Make what you will of this, but National Journal's Reid Wilson is reporting that Mitt Romney and his team are thinking about sitting out next year's Iowa caucuses:
Though there is no official campaign, and no strategy decisions have been finalized, Romney’s team has considered running a very different race from the last one. After Romney spent millions of dollars and a huge chunk of time in Iowa, only to finish behind former Arkansas Gov. Mike Huckabee, his strategists have spoken with potential consultants about the prospect of skipping Iowa altogether this time and launching a campaign from New Hampshire.
There is, of course, plenty of reason to be skeptical about this. The Romney camp has an obvious incentive to make the press think that bypassing Iowa is on the table, since it could help lower caucus expectations.
Remember that Romney's second-place showing in 2008, 9 points behind Mike Huckabee, was considered a serious setback for the former Massachusetts governor; he had campaigned aggressively in the state and, through the summer and fall of 2007, had been favored to win. Meanwhile, John McCain was able to gain momentum from his fourth-place finish (with 13 percent of the vote, just behind Fred Thompson), because he had not made a full-fledged effort in the state; that he cracked double digits was a surprise, and the momentum helped him to fend off Romney in New Hampshire five days later. The new National Journal story probably represents an effort by Romney's team to set the '12 bar in Iowa somewhere near the McCain '08 level.
But could Romney -- or anyone -- actually afford to skip Iowa altogether? I'm not as convinced as others that the answer is no. Jonathan Bernstein, for instance, argues that in modern presidential campaigns "there's just no way to survive the winnowing down effect if a candidate self-winnows in either of the first two states."
I'd point to the example of John McCain in 2000. That year, unlike in '08, McCain really did skip Iowa, leaving George W. Bush to compete mainly with Steve Forbes (and sort of with Alan Keyes, who ended up with 14 percent -- probably the highlight of his political career -- and Gary Bauer). Bush ended up winning with 41 percent, 10 points ahead of Forbes. But Forbes, who had been lagging badly in New Hampshire and national polling, received no bounce from the showing. That's because for months leading up to Iowa, the entire political world had expected Bush to win -- his dominance in the state's straw poll was one of the reasons so many GOP candidates (Elizabeth Dole, Lamar Alexander, Dan Quayle, Pat Buchanan) dropped out in the fall of 1999. Thus, Forbes -- who spent lavishly in the state -- essentially got no credit, since he didn't finish any closer to Bush than he'd been expected to and because running ahead of Keyes and Bauer meant nothing.
McCain, meanwhile, had been concentrating his efforts on New Hampshire.

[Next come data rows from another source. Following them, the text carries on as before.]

import Mathlib
import Literature.Analysis.FluidPDE.GalerkinFlow
import Literature.Analysis.FluidPDE.NSGalerkinTrajectory
import Literature.Analysis.FunctionSpaces.TorusLinearisedFormTruncation
import Summits.AnomalousDissipation.AnomalousDissipation.Theses.WazewskiBlock
import Summits.AnomalousDissipation.AnomalousDissipation.Theorems.WazewskiBlockUniformGalerkinTrapLandingEquivalence
import Summits.AnomalousDissipation.AnomalousDissipation.Theorems.WazewskiBlockUniformGalerkinTrapStubAeOrbitMem
import Summits.AnomalousDissipation.AnomalousDissipation.Theorems.WazewskiBlockUniformGalerkinTrapStubCalibration
import Summits.AnomalousDissipation.AnomalousDissipation.Theorems.WazewskiBlockUniformGalerkinTrapStubGalerkinRegularity
import Summits.AnomalousDissipation.AnomalousDissipation.Theorems.WazewskiBlockUniformGalerkinTrapMeanToPointwise
import HarnessLib

/-!
# Crux `WazewskiBlock.UniformGalerkinTrap` (stmt-AnomalousDissipation-10352), line `SketchIdeator5`:
# the landed composition — the crux CLOSED MODULO THE BET `BoundedExcessLoudCore`

This file makes the whole proved part of the line importable: from the bet (an invariant Borel probability law of
the order-`N` Galerkin coefficient semiflow carried by the capped core, mean injection `β`, a.e. `L`-Lipschitz
injection with cumulative `β`-excess `≤ C`, `√(2 C L) ≤ β - ε₀`, for all small `ν` and large `N`) to the crux BY NAME:

* `boundedDeficitLoudCore_of_boundedExcessLoudCore` — statistical ⇒ orbit level (truncated injection, a.e. orbit in
  the closed core `stub_aeOrbitMem`, Mañé calibration `stub_calibration`, selection of one good point; plumbing
  `stub_galerkinRegularity`);
* `uniformGalerkinTrap_of_boundedDeficitLoudCore` — orbit level ⇒ crux (floor lemma
  `floor_of_boundedDeficit`, forward orbit of `Torus.galerkinFlow`, landing equivalence p105977);
* `stub_uniformGalerkinTrap_of_boundedExcessLoudCore` — the registered tools stub: BET → crux.

All statements are definition-free (the bet is spelled out verbatim as registered in the skeleton
`Cruxes/UniformGalerkinTrap/Lines/SketchIdeator5.lean`).
-/

noncomputable section

-- `Summit.<Summit>.<Problem>` is the tree's mandated summit-side namespace (CONVENTIONS §2); deliberate duplicate.
set_option linter.dupNamespace false

namespace Summit.AnomalousDissipation.AnomalousDissipation.Theorems.UniformGalerkinTrap.Mane

open scoped InnerProductSpace ENNReal NNReal
open MeasureTheory Set Filter Topology
open Literature.Analysis.FunctionSpaces Literature.Analysis.FunctionSpaces.Torus
open Literature.Analysis.FluidPDE
open Summit.AnomalousDissipation.AnomalousDissipation.Theorems.UniformGalerkinTrap
  (uniformGalerkinTrap_iff_windowInvariantSets)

He'd been running close to (or even ahead of) Bush there since the end of '99, counting on a victory to kick-start his campaign. Even though he was a non-factor in Iowa, his New Hampshire numbers didn't suffer; in fact, they improved -- so much that he ended up destroying Bush in the primary, by 19 points. It was as if McCain had received the same Iowa bounce that had boosted Gary Hart to a 13-point win in New Hampshire in 1984 -- and yet he'd barely set foot in Iowa. Why? Because many Republican voters, particularly in New Hampshire, badly wanted an alternative to Bush, who had essentially been crowned as the nominee-in-waiting by the party's leaders in early '99. To these voters, the main message of Iowa was that the Bush machine was one step closer to the nomination -- not that Forbes, who had claimed second place by default, was suddenly a viable alternative. Thus, there was even more urgency for Bush skeptics in New Hampshire to find an alternative, and McCain had already made a favorable impression on most of them. Thus, his numbers rose in the week between Iowa and New Hampshire and he scored a victory that -- for several memorable weeks -- created a genuinely competitive race for the Republican nomination.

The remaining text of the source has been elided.